Why does shift right in practice shifts left (and viceversa) in Neon and SSE?

(Note, in Neon I am using this data type to avoid dealing with conversions among 16-bit data types)

Why does "shift left" in intrinsics in practice "shift right"?

// Values contained in a
// 141 138 145 147 144 140 147 153 154 147 149 146 155 152 147 152
b = vshlq_n_u32(a,8);
// Values contained in b
// 0 141 138 145 0 144 140 147 0 154 147 149 0 155 152 147
b = vshrq_n_u32(a,8);
// Values contained in b
// 138 145 147 0 140 147 153 0 147 149 146 0 152 147 152 0

I remember finding the same situation when using _mm_slli_si128 (which is different though, a result after a shift will look like:

// b = _mm_slli_si128(a,1);
// 0 141 138 145 147 144 140 147 153 154 147 149 146 155 152 147

Is it because of endianness? Will it change from platform to platform?

Solution

You say "is this because of endianess" but it's more a case of type abuse. You're making assumptions about the bit ordering of the machine across byte/word boundaries and your non-byte instructions that impose local endianess on an operation (you're using an _u32 instruction which expects values that are unsigned 32 bit values, not arrays of 8 bit values).

As you say, you are asking it to shift a series of unsigned char values by /asking/ it to shift values in 32 bit units.

Unfortunately, you are going to need to put them in architecture order if you want to be able to do an architecture shift on them.

Otherwise you may want to look for a blit or move instruction, but you can't artificially coerce machine types into machine registers without paying architectural costs.

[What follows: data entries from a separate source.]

import Summits.AtomisticToContinuum.FouriersLaw.Theses.EmbeddedDrudeMourre
import Literature.MathematicalPhysics.KineticTheory.HarmonicChaosDecomposition
import HarnessLib

/-!
# The force window, part III: transport of the pair sector to the real cell
(stub `stub_forceWindow` (KT) of line `gram-pencil-harmonic-chaos`, crux `EmbeddedDrudeMourre.DrudeDissolution`,
item stmt-AtomisticToContinuum-12593; `--supports` file, closes nothing)

WHAT. The pair sector `(2,2)` of the zero-wavenumber chaos space lives on the shell
`Shell 2 2 = {c₀ + c₁ = a₀ + a₁} ⊂ 𝕋² × 𝕋²` with its Haar probability measure `σ₂₂`; the threshold
theorems of the sibling crux stmt-AtomisticToContinuum-12594 live on the real cell `(−π,π]³ ∋ p = (k₁,(k₃,k₂))`
with Lebesgue measure. This file is the dictionary: for every measurable weight `g` on the shell,

  `(Ω₂₂)_*(g σ₂₂) = (2π)⁻³ · (Ω)_*((g ∘ e ∘ ℓ) dp)`      (`forceWindow_pairTransport`, registered helper)

where `e : 𝕋3 → Shell 2 2`, `e(k₁,k₂,k₃) = ((k₁,k₂),(k₃,k₁+k₂−k₃))` is the measure-preserving parametrisation
of the shell (`forceWindow_exists_pairShell`), `ℓ(p) = (↑k₁, ↑k₂, ↑k₃)` lifts real representatives
(`p = (k₁,(k₃,k₂))`), `Ω₂₂ = sectorPhase ω₂` is the free frequency of the sector and
`Ω(p) = resonanceFn ω₂ k₁ k₂ k₃` the pair resonance function of `LinearisedPhononCollisionOperator.lean`.

HOW. `e` is a continuous additive equivalence of compact groups, hence carries Haar probability to Haar
probability (`HarmonicChaos.measurePreserving_addEquiv`; the Haar instance of `μ𝕋3 = μ𝕋 ⊗ μ𝕋 ⊗ μ𝕋` is
assembled by hand); `ℓ` is measure preserving from the cell to `(2π)³ · μ𝕋3`
(`AddCircle.measurePreserving_mk` coordinatewise, a coordinate swap, `volume = 2π · μ𝕋` on the circle);
densities move through push-forwards by `(Φ_*μ).withDensity g = Φ_*(μ.withDensity (g ∘ Φ))`
(`forceWindow_withDensity_map`), and `sectorPhase ω₂ ∘ e = resonanceFn` (`dispersion_coe`). Measure
plumbing over Mathlib; no cited facts.
-/

noncomputable section

namespace Summit.AtomisticToContinuum.FouriersLaw.Theorems.DrudeDissolution.GramPencilHarmonicChaos

open MeasureTheory Filter Set Function Topology
open scoped InnerProductSpace ENNReal ComplexConjugate
open Literature.MathematicalPhysics.KineticTheory
open Literature.MathematicalPhysics.KineticTheory.HeatConduction
open Literature.MathematicalPhysics.KineticTheory.PhononBoltzmann
open HarmonicChaos ProbabilityTheory
open PinnedChainKinetic (𝕋 𝕋3 μ𝕋 μ𝕋3 k₄ sinT)
open scoped Literature.MathematicalPhysics.KineticTheory.HeatConduction.PinnedChainKinetic

/-! ### Densities through push-forwards -/

/-- `(Φ_*μ).withDensity g = Φ_*(μ.withDensity (g ∘ Φ))` for measurable `Φ`, `g`. [folklore] -/
theorem forceWindow_withDensity_map {α β : Type*} [MeasurableSpace α] [MeasurableSpace β] {μ : Measure α}
    {Φ : α → β} (hΦ : Measurable Φ) {g : β → ℝ≥0∞} (hg : Measurable g) :
    (μ.map Φ).withDensity g = (μ.withDensity (g ∘ Φ)).map Φ := by
  ext s hs
  rw [withDensity_apply _ hs, setLIntegral_map hs hg hΦ, Measure.map_apply hΦ hs, withDensity_apply _ (hΦ hs)]
  rfl

/-! ### The band on the circle and on the line -/

/-- The band on the circle at a real representative is the band of `LinearisedPhononCollisionOperator.lean`.
[folklore] -/
@[simp] theorem forceWindow_dispersion_coe (ω₂ x : ℝ) :
    PinnedChainKinetic.dispersion ω₂ (x : 𝕋) = dispersion ω₂ x := rfl

/-- The resonance function on `𝕋3` at real representatives `(↑k₁, ↑k₂, ↑k₃)` is the real resonance function
`resonanceFn ω₂ k₁ k₂ k₃`. [folklore] -/
theorem forceWindow_resonanceFn_coe (ω₂ k₁ k₂ k₃ : ℝ) :
    PinnedChainKinetic.resonanceFn ω₂ ((k₁ : 𝕋), ((k₂ : 𝕋), (k₃ : 𝕋))) = resonanceFn ω₂ k₁ k₂ k₃ := by
  simp only [PinnedChainKinetic.resonanceFn, k₄, ← AddCircle.coe_add, ← AddCircle.coe_sub,
    forceWindow_dispersion_coe]
  rfl

/-! ### Real representatives: the cell covers `(2π)³ · μ𝕋3` -/

/-- The lift `p = (k₁,(k₃,k₂)) ↦ (↑k₁, ↑k₂, ↑k₃)` is measure preserving from the cell `(−π,π]³` (Lebesgue) to
`𝕋3` with the product of the circle volumes (each of mass `2π`). [folklore] -/
theorem forceWindow_measurePreserving_lift :
    MeasurePreserving (fun p : ℝ × ℝ × ℝ => (((p.1 : ℝ) : 𝕋), (((p.2.2 : ℝ) : 𝕋), ((p.2.1 : ℝ) : 𝕋))))
      ((volume.restrict (Ioc (-Real.pi) Real.pi)).prod ((volume.restrict (Ioc (-Real.pi) Real.pi)).prod
        (volume.restrict (Ioc (-Real.pi) Real.pi))))
      ((volume : Measure 𝕋).prod ((volume : Measure 𝕋).prod (volume : Measure 𝕋))) := by
  have h𝕋 : MeasurePreserving (fun x : ℝ => (x : 𝕋)) (volume.restrict (Ioc (-Real.pi) Real.pi)) volume := by
    have h := AddCircle.measurePreserving_mk (2 * Real.pi) (-Real.pi)
    rwa [show -Real.pi + 2 * Real.pi = Real.pi by ring] at h
  have hswap : MeasurePreserving (fun p : ℝ × ℝ × ℝ => (p.1, (p.2.2, p.2.1)))
      ((volume.restrict (Ioc (-Real.pi) Real.pi)).prod ((volume.restrict (Ioc (-Real.pi) Real.pi)).prod
        (volume.restrict (Ioc (-Real.pi) Real.pi))))
      ((volume.restrict (Ioc (-Real.pi) Real.pi)).prod ((volume.restrict (Ioc (-Real.pi) Real.pi)).prod
        (volume.restrict (Ioc (-Real.pi) Real.pi)))) :=
    (MeasurePreserving.id _).prod Measure.measurePreserving_swap
  have key : (fun p : ℝ × ℝ × ℝ => (((p.1 : ℝ) : 𝕋), (((p.2.2 : ℝ) : 𝕋), ((p.2.1 : ℝ) : 𝕋)))) =
      (Prod.map (fun x : ℝ => (x : 𝕋)) (Prod.map (fun x : ℝ => (x : 𝕋)) (fun x : ℝ => (x : 𝕋)))) ∘
        (fun p : ℝ × ℝ × ℝ => (p.1, (p.2.2, p.2.1))) := rfl
  rw [key]
  exact (h𝕋.prod (h𝕋.prod h𝕋)).comp hswap

/-- On `𝕋3` the product of the circle volumes is `(2π)³ · μ𝕋3`. [folklore] -/
theorem forceWindow_volume_T3 :
    ((volume : Measure 𝕋).prod ((volume : Measure 𝕋).prod (volume : Measure 𝕋))) =
      (ENNReal.ofReal (2 * Real.pi) ^ 3) • (μ𝕋3 : Measure 𝕋3) := by
  rw [show (volume : Measure 𝕋) = ENNReal.ofReal (2 * Real.pi) • (μ𝕋 : Measure 𝕋) from rfl]
  simp only [Measure.prod_smul_left, Measure.prod_smul_right, smul_smul]
  congr 1
  ring

/-- `(2π)³ ≠ 0` in `ℝ≥0∞`. [folklore] -/
theorem forceWindow_twoPi_cube_ne_zero : (ENNReal.ofReal (2 * Real.pi) ^ 3 : ℝ≥0∞) ≠ 0 :=
  pow_ne_zero _ ((ENNReal.ofReal_pos.2 Real.two_pi_pos).ne')

/-- `(2π)³ ≠ ∞` in `ℝ≥0∞`. [folklore] -/
theorem forceWindow_twoPi_cube_ne_top : (ENNReal.ofReal (2 * Real.pi) ^ 3 : ℝ≥0∞) ≠ ⊤ :=
  ENNReal.pow_ne_top ENNReal.ofReal_ne_top

/-- **`μ𝕋3` from the cell**: `μ𝕋3 = (2π)⁻³ · ℓ_*(Lebesgue on (−π,π]³)`. [folklore] -/
theorem forceWindow_muT3_eq :
    (μ𝕋3 : Measure 𝕋3) = (ENNReal.ofReal (2 * Real.pi) ^ 3)⁻¹ •
      Measure.map (fun p : ℝ × ℝ × ℝ => (((p.1 : ℝ) : 𝕋), (((p.2.2 : ℝ) : 𝕋), ((p.2.1 : ℝ) : 𝕋))))
        ((volume.restrict (Ioc (-Real.pi) Real.pi)).prod ((volume.restrict (Ioc (-Real.pi) Real.pi)).prod
          (volume.restrict (Ioc (-Real.pi) Real.pi)))) := by
  rw [forceWindow_measurePreserving_lift.map_eq, forceWindow_volume_T3, smul_smul,
    ENNReal.inv_mul_cancel forceWindow_twoPi_cube_ne_zero forceWindow_twoPi_cube_ne_top, one_smul]

/-- **Push-forwards of weighted `μ𝕋3` from the cell.** For a measurable weight `g` on `𝕋3` and a
measurable `Ω' : 𝕋3 → ℝ`: `Ω'_*(g μ𝕋3) = (2π)⁻³ · (Ω' ∘ ℓ)_*((g ∘ ℓ) dp)` on the cell. [folklore] -/
theorem forceWindow_map_withDensity_muT3 {g : 𝕋3 → ℝ≥0∞} (hg : Measurable g) {Ω' : 𝕋3 → ℝ}
    (hΩ' : Measurable Ω') :
    Measure.map Ω' ((μ𝕋3 : Measure 𝕋3).withDensity g) = (ENNReal.ofReal (2 * Real.pi) ^ 3)⁻¹ •
      Measure.map (fun p : ℝ × ℝ × ℝ => Ω' (((p.1 : ℝ) : 𝕋), (((p.2.2 : ℝ) : 𝕋), ((p.2.1 : ℝ) : 𝕋))))
        (((volume.restrict (Ioc (-Real.pi) Real.pi)).prod ((volume.restrict (Ioc (-Real.pi) Real.pi)).prod
          (volume.restrict (Ioc (-Real.pi) Real.pi)))).withDensity
            (fun p : ℝ × ℝ × ℝ => g (((p.1 : ℝ) : 𝕋), (((p.2.2 : ℝ) : 𝕋), ((p.2.1 : ℝ) : 𝕋))))) := by
  have hl : Measurable (fun p : ℝ × ℝ × ℝ => (((p.1 : ℝ) : 𝕋), (((p.2.2 : ℝ) : 𝕋), ((p.2.1 : ℝ) : 𝕋)))) :=
    forceWindow_measurePreserving_lift.measurable
  rw [forceWindow_muT3_eq, withDensity_smul_measure, Measure.map_smul, forceWindow_withDensity_map hl hg,
    Measure.map_map hΩ' hl]
  rfl

/-! ### The pair shell is a `3`-torus -/

/-- The shells are Borel spaces (stated for variable `m, n`: for numerals typeclass search times out).
[folklore] -/
theorem forceWindow_borelSpace_shell (m n : ℕ) : BorelSpace (Shell m n) := inferInstance

/-- `μ𝕋3` is a Haar measure (instance assembled by hand: typeclass search does not find it). [folklore] -/
theorem forceWindow_isAddHaarMeasure_muT3 : (μ𝕋3 : Measure 𝕋3).IsAddHaarMeasure := by
  haveI h1 : (μ𝕋.prod μ𝕋).IsAddHaarMeasure := inferInstance
  haveI h2 : SFinite (μ𝕋.prod μ𝕋) := inferInstance
  haveI h3 : MeasurableAdd (𝕋 × 𝕋) := inferInstance
  exact Measure.prod.instIsAddHaarMeasure μ𝕋 (μ𝕋.prod μ𝕋)

/-- **The pair shell is a `3`-torus**: `(k₁,k₂,k₃) ↦ ((k₁,k₂),(k₃,k₁+k₂−k₃))` is a measure-preserving map
`(𝕋3, μ𝕋3) → (Shell 2 2, σ₂₂)` (a continuous additive isomorphism of compact groups). [folklore] -/
theorem forceWindow_exists_pairShell :
    ∃ e : 𝕋3 → Shell 2 2, MeasurePreserving e μ𝕋3 (shellMeasure 2 2) ∧
      ∀ κ : 𝕋3, ((e κ : Shell 2 2) : SectorConfig 2 2).1 = ![κ.1, κ.2.1] ∧
        ((e κ : Shell 2 2) : SectorConfig 2 2).2 = ![κ.2.2, κ.1 + κ.2.1 - κ.2.2] := by
  have hmem : ∀ κ : 𝕋3, ((![κ.1, κ.2.1], ![κ.2.2, κ.1 + κ.2.1 - κ.2.2]) : SectorConfig 2 2) ∈ shell 2 2 := by
    intro κ
    rw [mem_shell_iff]
    simp [Fin.sum_univ_two]
  let E : 𝕋3 ≃+ Shell 2 2 :=
    { toFun := fun κ => ⟨(![κ.1, κ.2.1], ![κ.2.2, κ.1 + κ.2.1 - κ.2.2]), hmem κ⟩
      invFun := fun s => ((s : SectorConfig 2 2).1 0, (s : SectorConfig 2 2).1 1, (s : SectorConfig 2 2).2 0)
      left_inv := fun κ => by simp
      right_inv := by
        intro s
        have hs := (mem_shell_iff (s : SectorConfig 2 2)).1 s.2
        simp only [Fin.sum_univ_two] at hs
        apply Subtype.ext
        ext i
        · fin_cases i
          · rfl
          · rfl
        · fin_cases i
          · rfl
          · show (s : SectorConfig 2 2).1 0 + (s : SectorConfig 2 2).1 1 - (s : SectorConfig 2 2).2 0 =
              (s : SectorConfig 2 2).2 1
            rw [sub_eq_zero] at hs
            rw [hs]; abel
      map_add' := by
        intro κ κ'
        apply Subtype.ext
        ext i
        · fin_cases i
          · rfl
          · rfl
        · fin_cases i
          · rfl
          · show (κ.1 + κ'.1) + (κ.2.1 + κ'.2.1) - (κ.2.2 + κ'.2.2) =
              (κ.1 + κ.2.1 - κ.2.2) + (κ'.1 + κ'.2.1 - κ'.2.2)
            abel }
  have hc : Continuous E := by
    refine Continuous.subtype_mk (Continuous.prodMk ?_ ?_) _
    · refine continuous_pi fun i => ?_
      fin_cases i
      · exact continuous_fst
      · exact continuous_fst.comp continuous_snd
    · refine continuous_pi fun i => ?_
      fin_cases i
      · exact continuous_snd.comp continuous_snd
      · exact (continuous_fst.add (continuous_fst.comp continuous_snd)).sub (continuous_snd.comp continuous_snd)
  have hcs : Continuous E.symm := by
    refine Continuous.prodMk ?_ (Continuous.prodMk ?_ ?_)
    · exact (continuous_apply (0 : Fin 2)).comp (continuous_fst.comp continuous_subtype_val)
    · exact (continuous_apply (1 : Fin 2)).comp (continuous_fst.comp continuous_subtype_val)
    · exact (continuous_apply (0 : Fin 2)).comp (continuous_snd.comp continuous_subtype_val)
  haveI := forceWindow_isAddHaarMeasure_muT3
  haveI := forceWindow_borelSpace_shell 2 2
  exact ⟨E, measurePreserving_addEquiv μ𝕋3 (shellMeasure 2 2) E hc hcs, fun κ => ⟨rfl, rfl⟩⟩

/-- On the pair shell the free frequency is the pair resonance function:
`Ω₂₂(e(k₁,k₂,k₃)) = ω₁ + ω₂ − ω₃ − ω(k₁+k₂−k₃)`. [folklore] -/
theorem forceWindow_sectorPhase_pairShell (ω₂ : ℝ) {e : 𝕋3 → Shell 2 2}
    (he : ∀ κ : 𝕋3, ((e κ : Shell 2 2) : SectorConfig 2 2).1 = ![κ.1, κ.2.1] ∧
      ((e κ : Shell 2 2) : SectorConfig 2 2).2 = ![κ.2.2, κ.1 + κ.2.1 - κ.2.2]) (κ : 𝕋3) :
    sectorPhase ω₂ (e κ) = PinnedChainKinetic.resonanceFn ω₂ κ := by
  obtain ⟨h1, h2⟩ := he κ
  simp only [sectorPhase, h1, h2, Fin.sum_univ_two, Matrix.cons_val_zero, Matrix.cons_val_one,
    PinnedChainKinetic.resonanceFn, k₄]
  ring

/-! ### The registered dictionary -/

/-- **Registered helper (stub KT, part III): transport of the pair sector to the real cell.** There is a
parametrisation `e : 𝕋3 → Shell 2 2` of the pair shell with created momenta `(k₁, k₂)` and annihilated
momenta `(k₃, k₁+k₂−k₃)` such that for every measurable weight `g` on the shell the push-forward of `g σ₂₂`
under the free frequency `sectorPhase ω₂` equals `(2π)⁻³` times the push-forward, under the real pair
resonance function `p ↦ resonanceFn ω₂ k₁ k₂ k₃` (`p = (k₁,(k₃,k₂))`), of Lebesgue measure on the cell
`(−π,π]³` weighted by `g ∘ e ∘ (p ↦ (↑k₁, ↑k₂, ↑k₃))`. [folklore] -/
theorem forceWindow_pairTransport : ∀ ω₂ : ℝ, ∃ e : Literature.MathematicalPhysics.KineticTheory.HeatConduction.PinnedChainKinetic.𝕋3 → Literature.MathematicalPhysics.KineticTheory.HeatConduction.HarmonicChaos.Shell 2 2, (∀ κ : Literature.MathematicalPhysics.KineticTheory.HeatConduction.PinnedChainKinetic.𝕋3, ((e κ : Literature.MathematicalPhysics.KineticTheory.HeatConduction.HarmonicChaos.Shell 2 2) : Literature.MathematicalPhysics.KineticTheory.HeatConduction.HarmonicChaos.SectorConfig 2 2).1 = ![κ.1, κ.2.1] ∧ ((e κ : Literature.MathematicalPhysics.KineticTheory.HeatConduction.HarmonicChaos.Shell 2 2) : Literature.MathematicalPhysics.KineticTheory.HeatConduction.HarmonicChaos.SectorConfig 2 2).2 = ![κ.2.2, κ.1 + κ.2.1 - κ.2.2]) ∧ ∀ g : Literature.MathematicalPhysics.KineticTheory.HeatConduction.HarmonicChaos.Shell 2 2 → ENNReal, Measurable g → MeasureTheory.Measure.map (Literature.MathematicalPhysics.KineticTheory.HeatConduction.HarmonicChaos.sectorPhase ω₂) ((Literature.MathematicalPhysics.KineticTheory.HeatConduction.HarmonicChaos.shellMeasure 2 2).withDensity g) = (ENNReal.ofReal (2 * Real.pi) ^ 3)⁻¹ • MeasureTheory.Measure.map (fun p : ℝ × ℝ × ℝ => Literature.MathematicalPhysics.KineticTheory.PhononBoltzmann.resonanceFn ω₂ p.1 p.2.2 p.2.1) (((MeasureTheory.volume.restrict (Set.Ioc (-Real.pi) Real.pi)).prod ((MeasureTheory.volume.restrict (Set.Ioc (-Real.pi) Real.pi)).prod (MeasureTheory.volume.restrict (Set.Ioc (-Real.pi) Real.pi)))).withDensity (fun p : ℝ × ℝ × ℝ => g (e ((((p.1 : ℝ) : Literature.MathematicalPhysics.KineticTheory.HeatConduction.PinnedChainKinetic.𝕋), (((p.2.2 : ℝ) : Literature.MathematicalPhysics.KineticTheory.HeatConduction.PinnedChainKinetic.𝕋), ((p.2.1 : ℝ) : Literature.MathematicalPhysics.KineticTheory.HeatConduction.PinnedChainKinetic.𝕋))))))) := by
  intro ω₂
  obtain ⟨e, he, hcomp⟩ := forceWindow_exists_pairShell
  refine ⟨e, hcomp, fun g hg => ?_⟩
  have hem : Measurable e := he.measurable
  rw [← he.map_eq, forceWindow_withDensity_map hem hg, Measure.map_map (measurable_sectorPhase ω₂ 2 2) hem]
  have hfun : (sectorPhase ω₂ : Shell 2 2 → ℝ) ∘ e = PinnedChainKinetic.resonanceFn ω₂ :=
    funext fun κ => forceWindow_sectorPhase_pairShell ω₂ hcomp κ
  rw [hfun, forceWindow_map_withDensity_muT3 (hg.comp hem) (PinnedChainKinetic.continuous_resonanceFn ω₂).measurable]
  simp only [Function.comp_apply, forceWindow_resonanceFn_coe]

end Summit.AtomisticToContinuum.FouriersLaw.Theorems.DrudeDissolution.GramPencilHarmonicChaos

end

Endianness will be just one of your headaches (alignment, padding, etc)

--- Late Edit ---

Fundamentally, you are confusing byte and bit shifts, we consider most significant bits to be "left"

bit number
87654321

hex
8421
00008421

00000001  = 0x01 (small, less significant)
10000000  = 0x80 (large, more significant)

But the values you are shifting are 32 bit words, on a little endian machine that means the each subsequent address increases a more significant byte of the value, for a 32 bit word:

bit numbers
                1111111111111111
87654321fedcba0987654321fedcba09

To represent the 32-bit value 0x0001

                1111111111111111
87654321fedcba0987654321fedcba09

00000001000000000000000000000000

To shift it left by 2 positions

00000001000000000000000000000000
     v<
00000100000000000000000000000000

to shift it left by another 8 positions we have to warp it to next address:

00000100000000000000000000000000
      >>>>>>>v
00000000000001000000000000000000

This looks like a right shift if you are thinking in bytes. But we told this little-endian CPU that we were working on a uint32, so that means:

                1111111111111111
87654321fedcba0987654321fedcba09
 word01  word02  word03  word04   
00000001000000000000000000000000 = 0x0001
00000100000000000000000000000000 = 0x0004
00000000000001000000000000000000 = 0x0400

The problem is that this is a different order than the ordering you expect for a local array of 8 bit values, but you told the CPU the values were _u32 so it used it's native endianess for the operation.